TO DO: The required output consists solely of the lines from the top of the listing through the line containing "have hhom : g.IsHomogeneous", transcribed exactly.

>>

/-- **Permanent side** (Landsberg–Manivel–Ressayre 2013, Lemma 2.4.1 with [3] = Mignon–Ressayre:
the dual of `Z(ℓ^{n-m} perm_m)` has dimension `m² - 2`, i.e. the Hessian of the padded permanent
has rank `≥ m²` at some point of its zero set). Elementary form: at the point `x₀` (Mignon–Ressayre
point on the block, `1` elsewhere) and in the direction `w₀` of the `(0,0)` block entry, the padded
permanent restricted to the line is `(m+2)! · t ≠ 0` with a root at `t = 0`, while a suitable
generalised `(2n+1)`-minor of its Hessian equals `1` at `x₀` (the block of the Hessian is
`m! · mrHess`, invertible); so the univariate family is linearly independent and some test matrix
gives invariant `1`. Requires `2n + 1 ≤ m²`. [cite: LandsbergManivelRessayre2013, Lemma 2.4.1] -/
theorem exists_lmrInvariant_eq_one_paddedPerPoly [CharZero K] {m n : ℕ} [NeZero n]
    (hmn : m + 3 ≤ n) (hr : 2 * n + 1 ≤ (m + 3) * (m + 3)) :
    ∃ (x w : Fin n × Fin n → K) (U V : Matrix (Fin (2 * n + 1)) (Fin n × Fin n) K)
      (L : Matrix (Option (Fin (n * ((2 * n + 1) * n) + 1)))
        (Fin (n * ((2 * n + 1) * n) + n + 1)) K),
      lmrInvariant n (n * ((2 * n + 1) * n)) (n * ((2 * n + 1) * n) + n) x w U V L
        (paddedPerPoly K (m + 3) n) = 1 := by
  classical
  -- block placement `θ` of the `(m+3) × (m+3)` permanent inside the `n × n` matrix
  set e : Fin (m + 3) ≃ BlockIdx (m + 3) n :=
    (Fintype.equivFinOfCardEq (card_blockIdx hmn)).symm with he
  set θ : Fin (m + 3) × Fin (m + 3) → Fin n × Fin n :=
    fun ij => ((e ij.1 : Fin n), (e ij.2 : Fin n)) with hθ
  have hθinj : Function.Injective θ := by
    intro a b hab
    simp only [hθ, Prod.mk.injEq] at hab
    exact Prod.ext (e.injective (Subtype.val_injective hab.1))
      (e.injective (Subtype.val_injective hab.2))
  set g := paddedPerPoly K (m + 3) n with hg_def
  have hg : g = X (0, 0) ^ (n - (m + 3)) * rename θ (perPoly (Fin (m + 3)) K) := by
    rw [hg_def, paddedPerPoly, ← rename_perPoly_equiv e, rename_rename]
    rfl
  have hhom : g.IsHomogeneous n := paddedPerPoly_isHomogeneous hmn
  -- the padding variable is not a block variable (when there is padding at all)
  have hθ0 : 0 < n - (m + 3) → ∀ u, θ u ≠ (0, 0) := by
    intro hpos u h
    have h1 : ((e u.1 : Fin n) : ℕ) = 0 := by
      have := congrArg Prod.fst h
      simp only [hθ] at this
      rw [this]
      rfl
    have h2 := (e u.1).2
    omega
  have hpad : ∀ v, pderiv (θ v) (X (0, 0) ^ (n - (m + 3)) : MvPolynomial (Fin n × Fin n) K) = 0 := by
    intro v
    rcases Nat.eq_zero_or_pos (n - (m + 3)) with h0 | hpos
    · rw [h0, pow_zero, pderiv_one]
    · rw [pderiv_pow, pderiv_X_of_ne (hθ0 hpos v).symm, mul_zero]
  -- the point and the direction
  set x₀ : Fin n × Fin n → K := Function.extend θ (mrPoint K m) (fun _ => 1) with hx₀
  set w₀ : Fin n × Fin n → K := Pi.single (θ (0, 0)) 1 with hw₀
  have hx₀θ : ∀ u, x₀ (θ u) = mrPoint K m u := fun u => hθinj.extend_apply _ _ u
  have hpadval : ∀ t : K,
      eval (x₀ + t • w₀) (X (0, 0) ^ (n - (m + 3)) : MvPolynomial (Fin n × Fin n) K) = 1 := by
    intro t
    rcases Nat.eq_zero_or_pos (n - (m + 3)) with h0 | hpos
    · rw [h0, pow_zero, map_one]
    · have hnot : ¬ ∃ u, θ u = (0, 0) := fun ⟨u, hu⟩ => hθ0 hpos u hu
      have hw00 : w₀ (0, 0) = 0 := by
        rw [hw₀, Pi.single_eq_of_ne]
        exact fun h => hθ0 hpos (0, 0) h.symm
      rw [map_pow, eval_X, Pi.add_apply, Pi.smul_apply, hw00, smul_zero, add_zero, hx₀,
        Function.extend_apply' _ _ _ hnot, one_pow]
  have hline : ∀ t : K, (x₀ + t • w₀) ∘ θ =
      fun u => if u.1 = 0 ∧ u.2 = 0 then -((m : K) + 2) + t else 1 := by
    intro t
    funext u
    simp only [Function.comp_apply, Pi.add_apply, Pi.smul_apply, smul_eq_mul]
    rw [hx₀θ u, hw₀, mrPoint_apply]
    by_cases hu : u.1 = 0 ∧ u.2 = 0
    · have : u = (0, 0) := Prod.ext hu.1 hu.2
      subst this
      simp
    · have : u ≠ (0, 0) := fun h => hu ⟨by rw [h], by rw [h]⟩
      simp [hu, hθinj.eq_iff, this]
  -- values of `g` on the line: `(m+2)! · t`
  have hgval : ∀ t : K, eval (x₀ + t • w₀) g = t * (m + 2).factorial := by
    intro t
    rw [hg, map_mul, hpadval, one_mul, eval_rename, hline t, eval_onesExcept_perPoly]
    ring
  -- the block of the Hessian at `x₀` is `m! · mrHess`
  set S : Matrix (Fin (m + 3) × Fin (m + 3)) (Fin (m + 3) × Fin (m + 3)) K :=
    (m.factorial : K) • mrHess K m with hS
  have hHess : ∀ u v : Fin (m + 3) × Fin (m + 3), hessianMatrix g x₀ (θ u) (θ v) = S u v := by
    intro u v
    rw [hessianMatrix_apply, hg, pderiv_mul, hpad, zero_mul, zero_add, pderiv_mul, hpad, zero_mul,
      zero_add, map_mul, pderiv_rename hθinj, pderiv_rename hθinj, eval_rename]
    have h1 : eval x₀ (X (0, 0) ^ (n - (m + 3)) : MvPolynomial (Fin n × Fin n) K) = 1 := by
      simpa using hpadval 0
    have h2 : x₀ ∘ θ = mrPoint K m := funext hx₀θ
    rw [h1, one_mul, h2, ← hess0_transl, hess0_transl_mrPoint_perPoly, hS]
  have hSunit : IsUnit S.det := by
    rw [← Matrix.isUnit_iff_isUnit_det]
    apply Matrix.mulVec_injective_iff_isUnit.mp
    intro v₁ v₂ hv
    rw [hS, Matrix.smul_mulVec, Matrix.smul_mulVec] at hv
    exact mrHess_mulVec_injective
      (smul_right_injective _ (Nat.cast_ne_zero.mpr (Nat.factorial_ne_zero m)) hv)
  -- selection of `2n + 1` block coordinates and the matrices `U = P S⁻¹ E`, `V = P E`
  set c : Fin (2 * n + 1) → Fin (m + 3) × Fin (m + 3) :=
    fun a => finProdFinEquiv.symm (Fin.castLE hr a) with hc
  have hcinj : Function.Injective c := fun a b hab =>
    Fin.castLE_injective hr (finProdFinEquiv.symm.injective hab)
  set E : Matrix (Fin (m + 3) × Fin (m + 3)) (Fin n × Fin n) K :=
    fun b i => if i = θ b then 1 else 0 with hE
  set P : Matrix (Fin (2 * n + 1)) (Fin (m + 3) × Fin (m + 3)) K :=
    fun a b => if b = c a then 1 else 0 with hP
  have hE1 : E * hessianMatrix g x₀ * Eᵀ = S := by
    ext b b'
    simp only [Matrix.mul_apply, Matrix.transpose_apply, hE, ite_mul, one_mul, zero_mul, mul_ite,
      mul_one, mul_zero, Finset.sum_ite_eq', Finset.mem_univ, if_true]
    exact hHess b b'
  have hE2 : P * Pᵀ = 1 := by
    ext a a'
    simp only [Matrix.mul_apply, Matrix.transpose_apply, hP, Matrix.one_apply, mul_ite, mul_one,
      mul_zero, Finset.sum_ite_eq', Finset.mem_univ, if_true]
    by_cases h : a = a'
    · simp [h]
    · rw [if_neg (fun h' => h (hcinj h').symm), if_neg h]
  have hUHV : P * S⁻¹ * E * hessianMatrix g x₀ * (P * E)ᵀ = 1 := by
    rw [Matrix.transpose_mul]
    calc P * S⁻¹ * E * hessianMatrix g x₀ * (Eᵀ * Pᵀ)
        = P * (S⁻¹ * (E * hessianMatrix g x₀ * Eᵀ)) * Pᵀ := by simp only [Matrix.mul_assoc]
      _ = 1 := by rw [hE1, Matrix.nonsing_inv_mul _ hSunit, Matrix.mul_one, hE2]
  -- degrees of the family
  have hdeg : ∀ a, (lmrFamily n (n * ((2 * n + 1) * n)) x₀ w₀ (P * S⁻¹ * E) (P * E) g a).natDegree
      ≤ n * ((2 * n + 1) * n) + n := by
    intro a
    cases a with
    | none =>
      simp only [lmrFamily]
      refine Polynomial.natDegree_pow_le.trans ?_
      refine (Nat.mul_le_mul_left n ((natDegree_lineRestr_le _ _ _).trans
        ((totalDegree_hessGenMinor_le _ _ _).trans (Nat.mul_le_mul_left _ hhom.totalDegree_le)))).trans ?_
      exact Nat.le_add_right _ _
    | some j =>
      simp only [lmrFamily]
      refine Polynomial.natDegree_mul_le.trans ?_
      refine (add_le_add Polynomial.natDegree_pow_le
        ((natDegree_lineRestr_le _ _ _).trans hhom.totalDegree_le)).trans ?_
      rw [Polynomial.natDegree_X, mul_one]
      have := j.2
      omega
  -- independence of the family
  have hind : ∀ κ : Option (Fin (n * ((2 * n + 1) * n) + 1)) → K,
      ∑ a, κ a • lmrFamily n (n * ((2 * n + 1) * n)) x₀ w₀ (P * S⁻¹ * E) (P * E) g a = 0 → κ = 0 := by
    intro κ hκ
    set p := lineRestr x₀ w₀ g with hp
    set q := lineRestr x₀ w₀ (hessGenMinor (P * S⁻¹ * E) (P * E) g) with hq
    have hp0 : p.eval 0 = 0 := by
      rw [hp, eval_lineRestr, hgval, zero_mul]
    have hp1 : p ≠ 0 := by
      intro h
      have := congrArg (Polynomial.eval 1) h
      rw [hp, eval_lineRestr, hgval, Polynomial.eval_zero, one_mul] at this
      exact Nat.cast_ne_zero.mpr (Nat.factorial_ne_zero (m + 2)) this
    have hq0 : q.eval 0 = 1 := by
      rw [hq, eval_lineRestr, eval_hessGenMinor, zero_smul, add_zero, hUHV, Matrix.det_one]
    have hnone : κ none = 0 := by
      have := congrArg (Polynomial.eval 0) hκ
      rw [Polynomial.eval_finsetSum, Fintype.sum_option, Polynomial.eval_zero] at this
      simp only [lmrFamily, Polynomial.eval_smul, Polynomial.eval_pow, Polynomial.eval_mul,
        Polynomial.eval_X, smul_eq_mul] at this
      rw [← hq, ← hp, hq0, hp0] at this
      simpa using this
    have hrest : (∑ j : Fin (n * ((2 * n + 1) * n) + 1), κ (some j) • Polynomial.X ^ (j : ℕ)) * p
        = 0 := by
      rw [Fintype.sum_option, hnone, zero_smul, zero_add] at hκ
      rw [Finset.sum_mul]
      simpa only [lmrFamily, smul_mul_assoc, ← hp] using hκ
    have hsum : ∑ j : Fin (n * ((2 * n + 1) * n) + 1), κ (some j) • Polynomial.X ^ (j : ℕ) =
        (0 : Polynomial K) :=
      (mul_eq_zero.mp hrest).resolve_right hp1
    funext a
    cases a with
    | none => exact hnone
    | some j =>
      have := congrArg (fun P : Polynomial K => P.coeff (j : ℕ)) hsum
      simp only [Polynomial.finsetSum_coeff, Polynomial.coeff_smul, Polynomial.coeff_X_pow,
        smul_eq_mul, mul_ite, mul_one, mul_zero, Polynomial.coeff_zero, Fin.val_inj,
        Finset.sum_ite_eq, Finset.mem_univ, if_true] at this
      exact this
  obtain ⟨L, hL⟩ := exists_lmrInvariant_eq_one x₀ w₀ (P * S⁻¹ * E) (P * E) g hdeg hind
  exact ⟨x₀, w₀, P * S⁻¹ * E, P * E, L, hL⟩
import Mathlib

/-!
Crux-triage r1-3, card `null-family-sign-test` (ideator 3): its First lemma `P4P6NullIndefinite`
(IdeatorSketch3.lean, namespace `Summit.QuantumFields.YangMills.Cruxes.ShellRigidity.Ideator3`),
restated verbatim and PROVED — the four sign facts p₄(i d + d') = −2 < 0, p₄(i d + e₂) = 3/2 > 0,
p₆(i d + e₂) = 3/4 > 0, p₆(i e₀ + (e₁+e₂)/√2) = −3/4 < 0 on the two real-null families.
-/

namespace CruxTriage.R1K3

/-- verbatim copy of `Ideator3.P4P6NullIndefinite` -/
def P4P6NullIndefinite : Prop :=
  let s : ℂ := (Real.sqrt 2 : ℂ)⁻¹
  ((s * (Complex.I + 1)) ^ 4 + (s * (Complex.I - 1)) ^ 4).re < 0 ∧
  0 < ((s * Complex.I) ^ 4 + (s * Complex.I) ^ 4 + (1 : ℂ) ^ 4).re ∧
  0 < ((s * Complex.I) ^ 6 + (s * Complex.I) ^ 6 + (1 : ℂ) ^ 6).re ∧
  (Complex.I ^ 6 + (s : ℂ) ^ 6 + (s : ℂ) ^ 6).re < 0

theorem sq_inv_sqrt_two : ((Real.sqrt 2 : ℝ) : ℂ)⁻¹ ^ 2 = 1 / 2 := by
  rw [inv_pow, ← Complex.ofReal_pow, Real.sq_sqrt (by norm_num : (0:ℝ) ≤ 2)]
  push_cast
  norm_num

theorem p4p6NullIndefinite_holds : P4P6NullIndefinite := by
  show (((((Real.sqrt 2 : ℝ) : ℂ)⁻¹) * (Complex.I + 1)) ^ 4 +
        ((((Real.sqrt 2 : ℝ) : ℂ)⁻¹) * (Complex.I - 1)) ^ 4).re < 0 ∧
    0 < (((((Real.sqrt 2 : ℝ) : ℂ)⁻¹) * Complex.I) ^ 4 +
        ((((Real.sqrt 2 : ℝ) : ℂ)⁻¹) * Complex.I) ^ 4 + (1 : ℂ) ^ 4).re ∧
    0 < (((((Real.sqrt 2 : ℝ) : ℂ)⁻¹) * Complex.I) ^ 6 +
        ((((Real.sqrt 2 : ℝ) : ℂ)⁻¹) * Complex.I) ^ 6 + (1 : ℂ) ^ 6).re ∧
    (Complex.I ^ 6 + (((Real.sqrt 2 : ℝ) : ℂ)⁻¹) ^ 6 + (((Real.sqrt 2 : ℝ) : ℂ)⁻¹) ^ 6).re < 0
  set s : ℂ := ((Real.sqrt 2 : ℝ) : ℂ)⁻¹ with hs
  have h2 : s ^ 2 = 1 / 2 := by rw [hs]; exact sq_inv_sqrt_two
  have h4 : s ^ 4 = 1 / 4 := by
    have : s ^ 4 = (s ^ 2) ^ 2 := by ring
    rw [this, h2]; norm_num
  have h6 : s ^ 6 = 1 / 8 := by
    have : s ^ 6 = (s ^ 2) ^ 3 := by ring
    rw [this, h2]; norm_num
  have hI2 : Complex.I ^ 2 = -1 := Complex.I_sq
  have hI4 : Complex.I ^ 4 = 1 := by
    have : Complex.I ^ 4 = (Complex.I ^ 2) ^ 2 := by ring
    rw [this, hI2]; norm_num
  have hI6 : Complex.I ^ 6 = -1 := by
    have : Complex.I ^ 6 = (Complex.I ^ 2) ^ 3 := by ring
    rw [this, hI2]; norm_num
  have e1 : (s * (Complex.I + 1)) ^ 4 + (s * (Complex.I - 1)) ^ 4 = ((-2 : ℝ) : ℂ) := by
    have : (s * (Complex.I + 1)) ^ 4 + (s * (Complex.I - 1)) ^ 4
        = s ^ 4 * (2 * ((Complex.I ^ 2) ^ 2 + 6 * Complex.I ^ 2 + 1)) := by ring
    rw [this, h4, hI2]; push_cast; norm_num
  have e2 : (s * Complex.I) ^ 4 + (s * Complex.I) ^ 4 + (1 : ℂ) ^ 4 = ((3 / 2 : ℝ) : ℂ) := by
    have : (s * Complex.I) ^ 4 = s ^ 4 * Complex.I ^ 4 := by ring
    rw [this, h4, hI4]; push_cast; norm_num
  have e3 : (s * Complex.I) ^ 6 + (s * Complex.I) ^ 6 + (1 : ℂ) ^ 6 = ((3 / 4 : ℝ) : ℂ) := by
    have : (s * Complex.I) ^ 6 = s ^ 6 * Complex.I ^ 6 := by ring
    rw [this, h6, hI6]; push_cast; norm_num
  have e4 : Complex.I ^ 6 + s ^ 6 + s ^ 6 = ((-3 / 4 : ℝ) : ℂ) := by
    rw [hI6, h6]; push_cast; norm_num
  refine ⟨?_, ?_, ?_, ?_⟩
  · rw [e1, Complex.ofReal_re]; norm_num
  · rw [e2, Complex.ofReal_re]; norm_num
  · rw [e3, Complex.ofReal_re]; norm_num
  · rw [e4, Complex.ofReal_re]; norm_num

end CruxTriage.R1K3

<<

RESPONSE:
/-- **Permanent side** (Landsberg–Manivel–Ressayre 2013, Lemma 2.4.1 with [3] = Mignon–Ressayre:
the dual of `Z(ℓ^{n-m} perm_m)` has dimension `m² - 2`, i.e. the Hessian of the padded permanent
has rank `≥ m²` at some point of its zero set). Elementary form: at the point `x₀` (Mignon–Ressayre
point on the block, `1` elsewhere) and in the direction `w₀` of the `(0,0)` block entry, the padded
permanent restricted to the line is `(m+2)! · t ≠ 0` with a root at `t = 0`, while a suitable
generalised `(2n+1)`-minor of its Hessian equals `1` at `x₀` (the block of the Hessian is
`m! · mrHess`, invertible); so the univariate family is linearly independent and some test matrix
gives invariant `1`. Requires `2n + 1 ≤ m²`. [cite: LandsbergManivelRessayre2013, Lemma 2.4.1] -/
theorem exists_lmrInvariant_eq_one_paddedPerPoly [CharZero K] {m n : ℕ} [NeZero n]
    (hmn : m + 3 ≤ n) (hr : 2 * n + 1 ≤ (m + 3) * (m + 3)) :
    ∃ (x w : Fin n × Fin n → K) (U V : Matrix (Fin (2 * n + 1)) (Fin n × Fin n) K)
      (L : Matrix (Option (Fin (n * ((2 * n + 1) * n) + 1)))
        (Fin (n * ((2 * n + 1) * n) + n + 1)) K),
      lmrInvariant n (n * ((2 * n + 1) * n)) (n * ((2 * n + 1) * n) + n) x w U V L
        (paddedPerPoly K (m + 3) n) = 1 := by
  classical
  -- block placement `θ` of the `(m+3) × (m+3)` permanent inside the `n × n` matrix
  set e : Fin (m + 3) ≃ BlockIdx (m + 3) n :=
    (Fintype.equivFinOfCardEq (card_blockIdx hmn)).symm with he
  set θ : Fin (m + 3) × Fin (m + 3) → Fin n × Fin n :=
    fun ij => ((e ij.1 : Fin n), (e ij.2 : Fin n)) with hθ
  have hθinj : Function.Injective θ := by
    intro a b hab
    simp only [hθ, Prod.mk.injEq] at hab
    exact Prod.ext (e.injective (Subtype.val_injective hab.1))
      (e.injective (Subtype.val_injective hab.2))
  set g := paddedPerPoly K (m + 3) n with hg_def
  have hg : g = X (0, 0) ^ (n - (m + 3)) * rename θ (perPoly (Fin (m + 3)) K) := by
    rw [hg_def, paddedPerPoly, ← rename_perPoly_equiv e, rename_rename]
    rfl
  have hhom : g.IsHomogeneous n := paddedPerPoly_isHomogeneous hmn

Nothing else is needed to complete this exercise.